### DATA SUPPLIED
import Mathlib
import Summits.Ventures.PercRepro2.StepZeroOfAS3

/-!
# The abstract pinned STEP(0,2) for every increasing event, and the boundary cases of (AS3)
(seat mine-b, cell pub-perc-repro2; conjectures/MINE-B.md §12)

**Abstract pinned STEP.**  For an increasing event `A` on the subsets of a ground type `E` (a clutter:
`A X` means «`X` contains a member»), pins `O` and a split set `Y`, the two-colour counts are
`H(i,j) = #{γ ⊆ Y : pack(O ∪ (Y \ γ)) = i ∧ pack(O ∪ γ) ≥ j}` where `pack(X) ≥ k` is `kDisj A k X`
(`k` pairwise disjoint members inside `X`).  For `A = {X : X carries s to t}` this is literally the
graph count `stepH` of `StepZeroOfAS3.lean` (`stepH_eq_absH`, by `rfl`).  The first STEP inequality
`H(0,2) ≤ H(1,1)` holds for EVERY increasing event (`absH_zero_two_le`): the Reimer row of the STEP
family is clutter-free.  (The row `(1,3)` is not: it fails on the port of the Fano matroid with pins,
MINE-B.md §12.2 — a binary Mengerian clutter.)

**(AS3) at its boundary.**  The level-refined Reimer statement `AS3 U A B` is exactly Reimer's
inequality (i) when `B` has no two disjoint witnesses on the cube (`AS3_of_no_dOcc`), and (ii) when
`A` is principal, `A = {γ : K₀ ⊆ γ}` (`AS3_of_principal`: after deleting `K₀` the statement is
`#{B δ ∧ ¬ B (U' \ δ)} ≤ #{B δ ∧ ¬ B □ B at δ}`, i.e. `reimer_increasing` for `(B, B)`).  Together
with `A = ⊤` and `A = B` (§11.8) this locates where (AS3) is new: `A` with at least two generators
and `B` with a disjoint pair of members.
-/

open Finset

namespace Summit.Ventures.PercRepro2

namespace StepZero

open ReimerCube

variable {E : Type*} [DecidableEq E]

/-! ## The abstract pinned counts -/

/-- the pinned packing event `pack(O ∪ X) ≥ k` for an arbitrary event `A` on subsets -/
def pinK (A : Finset E → Prop) (O : Finset E) (k : ℕ) (X : Finset E) : Prop :=
  kDisj A k (O ∪ X)

open Classical in
/-- the abstract STEP count `H(i,j) = #{γ ⊆ Y : pack(O ∪ (Y \ γ)) = i ∧ pack(O ∪ γ) ≥ j}` -/
noncomputable def absH (A : Finset E → Prop) (O Y : Finset E) (i j : ℕ) : ℕ :=
  (Y.powerset.filter (fun γ => pinK A O i (Y \ γ) ∧ ¬ pinK A O (i + 1) (Y \ γ) ∧ pinK A O j γ)).card

open Classical in
/-- the abstract joint tail `T(a,b) = #{γ ⊆ Y : pack(O ∪ (Y \ γ)) ≥ a ∧ pack(O ∪ γ) ≥ b}` -/
noncomputable def absT (A : Finset E → Prop) (O Y : Finset E) (a b : ℕ) : ℕ :=
  (Y.powerset.filter (fun γ => pinK A O a (Y \ γ) ∧ pinK A O b γ)).card

/-- the graph count `stepH` is the abstract count for the connection event -/
theorem stepH_eq_absH {V : Type*} (ends : E → Sym2 V) (s t : V) (O Y : Finset E) (i j : ℕ) :
    stepH ends s t O Y i j = absH (fun X => Carries ends X s t) O Y i j := rfl

/-- `pinK k` is increasing for any `A` -/
lemma incr_pinK (A : Finset E → Prop) (O : Finset E) (k : ℕ) : Incr (pinK A O k) :=
  fun _ _ h hS => incr_kDisj A k (Finset.union_subset_union_right h) hS

/-- `pinK 1` is the pinned event, for increasing `A` -/
lemma pinK_one_iff {A : Finset E → Prop} (hA : Incr A) (O X : Finset E) :
    pinK A O 1 X ↔ A (O ∪ X) :=
  kDisj_one_iff hA (O ∪ X)

/-- `pinK (k+1)` implies `pinK k` -/
lemma pinK_of_succ (A : Finset E → Prop) (O : Finset E) (k : ℕ) {X : Finset E}
    (h : pinK A O (k + 1) X) : pinK A O k X := by
  obtain ⟨_, L, _, hL, _, _, hB⟩ := h
  exact incr_kDisj A k hL (hB L le_rfl)

/-- Trimming the pins off a disjoint-occurrence witness: `k+1` disjoint members in `O ∪ γ` give
disjoint subsets of `γ` witnessing `pinK k` and the pinned event. -/
lemma dOcc_of_pinK_succ (A : Finset E → Prop) (O : Finset E) (k : ℕ) {γ : Finset E}
    (h : pinK A O (k + 1) γ) :
    DOcc (pinK A O k) (fun X => A (O ∪ X)) γ := by
  obtain ⟨K, L, hK, hL, hKL, hA, hB⟩ := h
  refine ⟨L \ O, K \ O, ?_, ?_, ?_, ?_, ?_⟩
  · intro x hx
    rcases Finset.mem_union.mp (hL (Finset.mem_sdiff.mp hx).1) with h1 | h1
    · exact absurd h1 (Finset.mem_sdiff.mp hx).2
    · exact h1
  · intro x hx
    rcases Finset.mem_union.mp (hK (Finset.mem_sdiff.mp hx).1) with h1 | h1
    · exact absurd h1 (Finset.mem_sdiff.mp hx).2
    · exact h1
  · exact Finset.disjoint_of_subset_left Finset.sdiff_subset
      (Finset.disjoint_of_subset_right Finset.sdiff_subset hKL.symm)
  · intro T hT
    apply hB
    intro x hx
    by_cases hxO : x ∈ O
    · exact Finset.mem_union_left _ hxO
    · exact Finset.mem_union_right _ (hT (Finset.mem_sdiff.mpr ⟨hx, hxO⟩))
  · intro T hT
    apply hA
    intro x hx
    by_cases hxO : x ∈ O
    · exact Finset.mem_union_left _ hxO
    · exact Finset.mem_union_right _ (hT (Finset.mem_sdiff.mpr ⟨hx, hxO⟩))

/-- two disjoint members in `O ∪ ρ` give `B □ B` at `ρ` for the pinned event `B` -/
lemma dOcc_pinned_of_pinK_two {A : Finset E → Prop} (hA : Incr A) (O : Finset E) {ρ : Finset E}
    (h : pinK A O 2 ρ) :
    DOcc (fun X => A (O ∪ X)) (fun X => A (O ∪ X)) ρ := by
  have h' := dOcc_of_pinK_succ A O 1 h
  obtain ⟨K, L, hK, hL, hKL, hA1, hB⟩ := h'
  exact ⟨K, L, hK, hL, hKL, fun T hT => (pinK_one_iff hA O T).mp (hA1 T hT), hB⟩

open Classical in
/-- the colour swap `γ ↦ Y \ γ`: `T(a,b) = T(b,a)` -/
lemma absT_swap (A : Finset E → Prop) (O Y : Finset E) (a b : ℕ) :
    absT A O Y a b = absT A O Y b a := by
  unfold absT
  apply Finset.card_nbij' (fun γ => Y \ γ) (fun γ => Y \ γ)
  · intro γ hγ
    rw [Finset.coe_filter] at hγ ⊢
    obtain ⟨hY, h1, h2⟩ := hγ
    rw [Finset.mem_powerset] at hY
    refine ⟨Finset.mem_powerset.mpr Finset.sdiff_subset, ?_, h1⟩
    rw [Finset.sdiff_sdiff_eq_self hY]
    exact h2
  · intro γ hγ
    rw [Finset.coe_filter] at hγ ⊢
    obtain ⟨hY, h1, h2⟩ := hγ
    rw [Finset.mem_powerset] at hY
    refine ⟨Finset.mem_powerset.mpr Finset.sdiff_subset, ?_, h1⟩
    rw [Finset.sdiff_sdiff_eq_self hY]
    exact h2
  · intro γ hγ
    rw [Finset.coe_filter] at hγ
    exact Finset.sdiff_sdiff_eq_self (Finset.mem_powerset.mp hγ.1)
  · intro γ hγ
    rw [Finset.coe_filter] at hγ
    exact Finset.sdiff_sdiff_eq_self (Finset.mem_powerset.mp hγ.1)

open Classical in
/-- `T(i,j) = T(i+1,j) + H(i,j)` -/
lemma absT_eq_add_absH (A : Finset E → Prop) (O Y : Finset E) (i j : ℕ) :
    absT A O Y i j = absT A O Y (i + 1) j + absH A O Y i j := by
  unfold absT absH
  rw [← Finset.card_filter_add_card_filter_not (fun γ => pinK A O (i + 1) (Y \ γ))
    (s := Y.powerset.filter (fun γ => pinK A O i (Y \ γ) ∧ pinK A O j γ))]
  congr 1
  · rw [Finset.filter_filter]
    congr 1
    apply Finset.filter_congr
    intro γ _
    constructor
    · rintro ⟨⟨-, hj⟩, hi1⟩
      exact ⟨hi1, hj⟩
    · rintro ⟨hi1, hj⟩
      exact ⟨⟨pinK_of_succ A O i hi1, hj⟩, hi1⟩
  · rw [Finset.filter_filter]
    congr 1
    apply Finset.filter_congr
    intro γ _
    constructor
    · rintro ⟨⟨hi, hj⟩, hn⟩
      exact ⟨hi, hn, hj⟩
    · rintro ⟨hi, hn, hj⟩
      exact ⟨⟨hi, hj⟩, hn⟩

open Classical in
/-- **Reimer on the pinned cube: `T(0,2) ≤ T(1,1)`** for every increasing event. -/
lemma absT_zero_two_le {A : Finset E → Prop} (hA : Incr A) (O Y : Finset E) :
    absT A O Y 0 2 ≤ absT A O Y 1 1 := by
  unfold absT
  have hB : Incr (fun X => A (O ∪ X)) :=
    fun _ _ h hS => hA (Finset.union_subset_union_right h) hS
  have h := reimer_increasing Y (fun X => A (O ∪ X)) (fun X => A (O ∪ X)) hB hB
  refine le_trans (Finset.card_le_card ?_) (le_trans h (Finset.card_le_card ?_))
  · intro γ hγ
    rw [Finset.mem_filter] at hγ ⊢
    exact ⟨hγ.1, dOcc_pinned_of_pinK_two hA O hγ.2.2⟩
  · intro γ hγ
    rw [Finset.mem_filter] at hγ ⊢
    exact ⟨hγ.1, (pinK_one_iff hA O _).mpr hγ.2.2, (pinK_one_iff hA O _).mpr hγ.2.1⟩

/-- **The abstract pinned STEP(0,2) for every increasing event**: `H(0,2) ≤ H(1,1)`, i.e.
`#{γ ⊆ Y : pack(O ∪ (Y \ γ)) = 0 ∧ pack(O ∪ γ) ≥ 2} ≤ #{γ ⊆ Y : pack(O ∪ (Y \ γ)) = 1 ∧ pack(O ∪ γ) ≥ 1}`
— the Reimer row of the STEP family is clutter-free. -/
theorem absH_zero_two_le {A : Finset E → Prop} (hA : Incr A) (O Y : Finset E) :
    absH A O Y 0 2 ≤ absH A O Y 1 1 := by
  have h02 : absT A O Y 0 2 = absT A O Y 1 2 + absH A O Y 0 2 := absT_eq_add_absH A O Y 0 2
  have h11 : absT A O Y 1 1 = absT A O Y 2 1 + absH A O Y 1 1 := absT_eq_add_absH A O Y 1 1
  have hsw := absT_swap A O Y 2 1
  have hR := absT_zero_two_le hA O Y
  omega

/-! ## (AS3) at its boundary: two cases that are exactly Reimer -/

open Classical in
/-- **(AS3) when `B` has no two disjoint witnesses on the cube** (`B □ B = ∅`): it is Reimer's
inequality for `(A, B)`. -/
theorem AS3_of_no_dOcc (U : Finset E) (A B : Finset E → Prop) (hA : Incr A) (hB : Incr B)
    (h : ∀ X ⊆ U, ¬ DOcc B B X) : AS3 U A B := by
  unfold AS3
  calc (U.powerset.filter (fun γ => DOcc A B γ ∧ ¬ B (U \ γ))).card
      ≤ (U.powerset.filter (fun γ => DOcc A B γ)).card := by
        apply Finset.card_le_card
        intro γ hγ
        rw [Finset.mem_filter] at hγ ⊢
        exact ⟨hγ.1, hγ.2.1⟩
    _ ≤ (U.powerset.filter (fun γ => A γ ∧ B (U \ γ))).card := reimer_increasing U A B hA hB
    _ ≤ (U.powerset.filter (fun γ => A γ ∧ B (U \ γ) ∧ ¬ DOcc B B (U \ γ))).card := by
        apply Finset.card_le_card
        intro γ hγ
        rw [Finset.mem_filter] at hγ ⊢
        exact ⟨hγ.1, hγ.2.1, hγ.2.2, h (U \ γ) Finset.sdiff_subset⟩

/-- disjoint occurrence with a principal first event: `K₀ ⊆ γ` and `B (γ \ K₀)` -/
lemma dOcc_principal_iff {B : Finset E → Prop} (hB : Incr B) (K₀ γ : Finset E) :
    DOcc (fun X => K₀ ⊆ X) B γ ↔ K₀ ⊆ γ ∧ B (γ \ K₀) := by
  constructor
  · rintro ⟨K, L, hK, hL, hKL, hAK, hBL⟩
    have hK0 : K₀ ⊆ K := hAK K le_rfl
    refine ⟨hK0.trans hK, ?_⟩
    apply hB _ (hBL L le_rfl)
    intro x hx
    exact Finset.mem_sdiff.mpr ⟨hL hx, fun hx0 => Finset.disjoint_left.mp hKL (hK0 hx0) hx⟩
  · rintro ⟨hK0, hBγ⟩
    exact ⟨K₀, γ \ K₀, hK0, Finset.sdiff_subset, Finset.disjoint_sdiff, fun T hT => hT,
      fun T hT => hB hT hBγ⟩

open Classical in
/-- Reimer for `(B, B)` in the form `#{B δ ∧ ¬ B (U \ δ)} ≤ #{B δ ∧ ¬ B □ B at δ}` -/
lemma reimer_self_form (U : Finset E) (B : Finset E → Prop) (hB : Incr B) :
    (U.powerset.filter (fun δ => B δ ∧ ¬ B (U \ δ))).card
      ≤ (U.powerset.filter (fun δ => B δ ∧ ¬ DOcc B B δ)).card := by
  have h1 := Finset.card_filter_add_card_filter_not (fun δ => B (U \ δ))
    (s := U.powerset.filter (fun δ => B δ))
  have h2 := Finset.card_filter_add_card_filter_not (fun δ => DOcc B B δ)
    (s := U.powerset.filter (fun δ => B δ))
  have hR := reimer_increasing U B B hB hB
  -- the four filtered sets, compared through subsets (instance-robust)
  have c1 : (U.powerset.filter (fun δ => B δ ∧ B (U \ δ))).card
      ≤ ((U.powerset.filter (fun δ => B δ)).filter (fun δ => B (U \ δ))).card := by
    apply Finset.card_le_card
    intro δ hδ
    rw [Finset.mem_filter] at hδ
    rw [Finset.mem_filter, Finset.mem_filter]
    exact ⟨⟨hδ.1, hδ.2.1⟩, hδ.2.2⟩
  have c2 : (U.powerset.filter (fun δ => B δ ∧ ¬ B (U \ δ))).card
      ≤ ((U.powerset.filter (fun δ => B δ)).filter (fun δ => ¬ B (U \ δ))).card := by
    apply Finset.card_le_card
    intro δ hδ
    rw [Finset.mem_filter] at hδ
    rw [Finset.mem_filter, Finset.mem_filter]
    exact ⟨⟨hδ.1, hδ.2.1⟩, hδ.2.2⟩
  have c3 : ((U.powerset.filter (fun δ => B δ)).filter (fun δ => DOcc B B δ)).card
      ≤ (U.powerset.filter (fun δ => DOcc B B δ)).card := by
    apply Finset.card_le_card
    intro δ hδ
    rw [Finset.mem_filter, Finset.mem_filter] at hδ
    rw [Finset.mem_filter]
    exact ⟨hδ.1.1, hδ.2⟩
  have c4 : ((U.powerset.filter (fun δ => B δ)).filter (fun δ => ¬ DOcc B B δ)).card
      ≤ (U.powerset.filter (fun δ => B δ ∧ ¬ DOcc B B δ)).card := by
    apply Finset.card_le_card
    intro δ hδ
    rw [Finset.mem_filter, Finset.mem_filter] at hδ
    rw [Finset.mem_filter]
    exact ⟨hδ.1.1, hδ.1.2, hδ.2⟩
  omega

open Classical in
/-- **(AS3) for a principal event `A = {γ : K₀ ⊆ γ}`**, for every increasing `B`: after deleting `K₀`
it is Reimer's inequality for `(B, B)` on `U \ K₀`. -/
theorem AS3_of_principal (U K₀ : Finset E) (hK : K₀ ⊆ U) (B : Finset E → Prop) (hB : Incr B) :
    AS3 U (fun γ => K₀ ⊆ γ) B := by
  unfold AS3
  beta_reduce
  -- the left side injects into `{δ ⊆ U \ K₀ : B δ ∧ ¬ B ((U \ K₀) \ δ)}` by `γ ↦ γ \ K₀`
  have hL : (U.powerset.filter (fun γ => DOcc (fun X => K₀ ⊆ X) B γ ∧ ¬ B (U \ γ))).card
      ≤ ((U \ K₀).powerset.filter (fun δ => B δ ∧ ¬ B ((U \ K₀) \ δ))).card := by
    apply Finset.card_le_card_of_injOn (fun γ => γ \ K₀)
    · intro γ hγ
      rw [Finset.mem_coe, Finset.mem_filter] at hγ
      obtain ⟨hU, hD, hnot⟩ := hγ
      rw [Finset.mem_powerset] at hU
      rw [dOcc_principal_iff hB] at hD
      rw [Finset.mem_coe, Finset.mem_filter, Finset.mem_powerset]
      refine ⟨Finset.sdiff_subset_sdiff hU le_rfl, hD.2, ?_⟩
      have e : (U \ K₀) \ (γ \ K₀) = U \ γ := by
        rw [sdiff_sdiff_left, Finset.sup_eq_union, Finset.union_sdiff_of_subset hD.1]
      rw [e]
      exact hnot
    · intro γ₁ h₁ γ₂ h₂ h
      rw [Finset.mem_coe, Finset.mem_filter] at h₁ h₂
      rw [dOcc_principal_iff hB] at h₁ h₂
      have e₁ : γ₁ = (γ₁ \ K₀) ∪ K₀ := (Finset.sdiff_union_of_subset h₁.2.1.1).symm
      have e₂ : γ₂ = (γ₂ \ K₀) ∪ K₀ := (Finset.sdiff_union_of_subset h₂.2.1.1).symm
      rw [e₁, e₂]
      simp only at h
      rw [h]
  -- `{δ ⊆ U \ K₀ : B δ ∧ ¬ B □ B at δ}` injects into the right side by `δ ↦ U \ δ`
  have hR : ((U \ K₀).powerset.filter (fun δ => B δ ∧ ¬ DOcc B B δ)).card
      ≤ (U.powerset.filter (fun γ => K₀ ⊆ γ ∧ B (U \ γ) ∧ ¬ DOcc B B (U \ γ))).card := by
    apply Finset.card_le_card_of_injOn (fun δ => U \ δ)
    · intro δ hδ
      rw [Finset.mem_coe, Finset.mem_filter, Finset.mem_powerset] at hδ
      obtain ⟨hU, hBδ, hnot⟩ := hδ
      have hδU : δ ⊆ U := hU.trans Finset.sdiff_subset
      have e : U \ (U \ δ) = δ := Finset.sdiff_sdiff_eq_self hδU
      rw [Finset.mem_coe, Finset.mem_filter, Finset.mem_powerset]
      refine ⟨Finset.sdiff_subset, ?_, ?_, ?_⟩
      · intro x hx
        rw [Finset.mem_sdiff]
        refine ⟨hK hx, fun hxδ => ?_⟩
        have := hU hxδ
        rw [Finset.mem_sdiff] at this
        exact this.2 hx
      · rw [e]; exact hBδ
      · rw [e]; exact hnot
    · intro δ₁ h₁ δ₂ h₂ h
      rw [Finset.mem_coe, Finset.mem_filter, Finset.mem_powerset] at h₁ h₂
      have e₁ : δ₁ = U \ (U \ δ₁) := (Finset.sdiff_sdiff_eq_self (h₁.1.trans Finset.sdiff_subset)).symm
      have e₂ : δ₂ = U \ (U \ δ₂) := (Finset.sdiff_sdiff_eq_self (h₂.1.trans Finset.sdiff_subset)).symm
      rw [e₁, e₂]
      simp only at h
      rw [h]
  -- `convert` absorbs the difference of decidability instances between `hR` and the goal
  convert le_trans hL (le_trans (reimer_self_form (U \ K₀) B hB) hR) using 4
  rfl

end StepZero

end Summit.Ventures.PercRepro2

### DIRECTIONS
Each line from the one that contains "have e : U \" to the end of the data should be set down exactly, both ends included.

### ANSWER BOX
      have e : U \ (U \ δ) = δ := Finset.sdiff_sdiff_eq_self hδU
      rw [Finset.mem_coe, Finset.mem_filter, Finset.mem_powerset]
      refine ⟨Finset.sdiff_subset, ?_, ?_, ?_⟩
      · intro x hx
        rw [Finset.mem_sdiff]
        refine ⟨hK hx, fun hxδ => ?_⟩
        have := hU hxδ
        rw [Finset.mem_sdiff] at this
        exact this.2 hx
      · rw [e]; exact hBδ
      · rw [e]; exact hnot
    · intro δ₁ h₁ δ₂ h₂ h
      rw [Finset.mem_coe, Finset.mem_filter, Finset.mem_powerset] at h₁ h₂
      have e₁ : δ₁ = U \ (U \ δ₁) := (Finset.sdiff_sdiff_eq_self (h₁.1.trans Finset.sdiff_subset)).symm
      have e₂ : δ₂ = U \ (U \ δ₂) := (Finset.sdiff_sdiff_eq_self (h₂.1.trans Finset.sdiff_subset)).symm
      rw [e₁, e₂]
      simp only at h
      rw [h]
  -- `convert` absorbs the difference of decidability instances between `hR` and the goal
  convert le_trans hL (le_trans (reimer_self_form (U \ K₀) B hB) hR) using 4
  rfl

end StepZero

end Summit.Ventures.PercRepro2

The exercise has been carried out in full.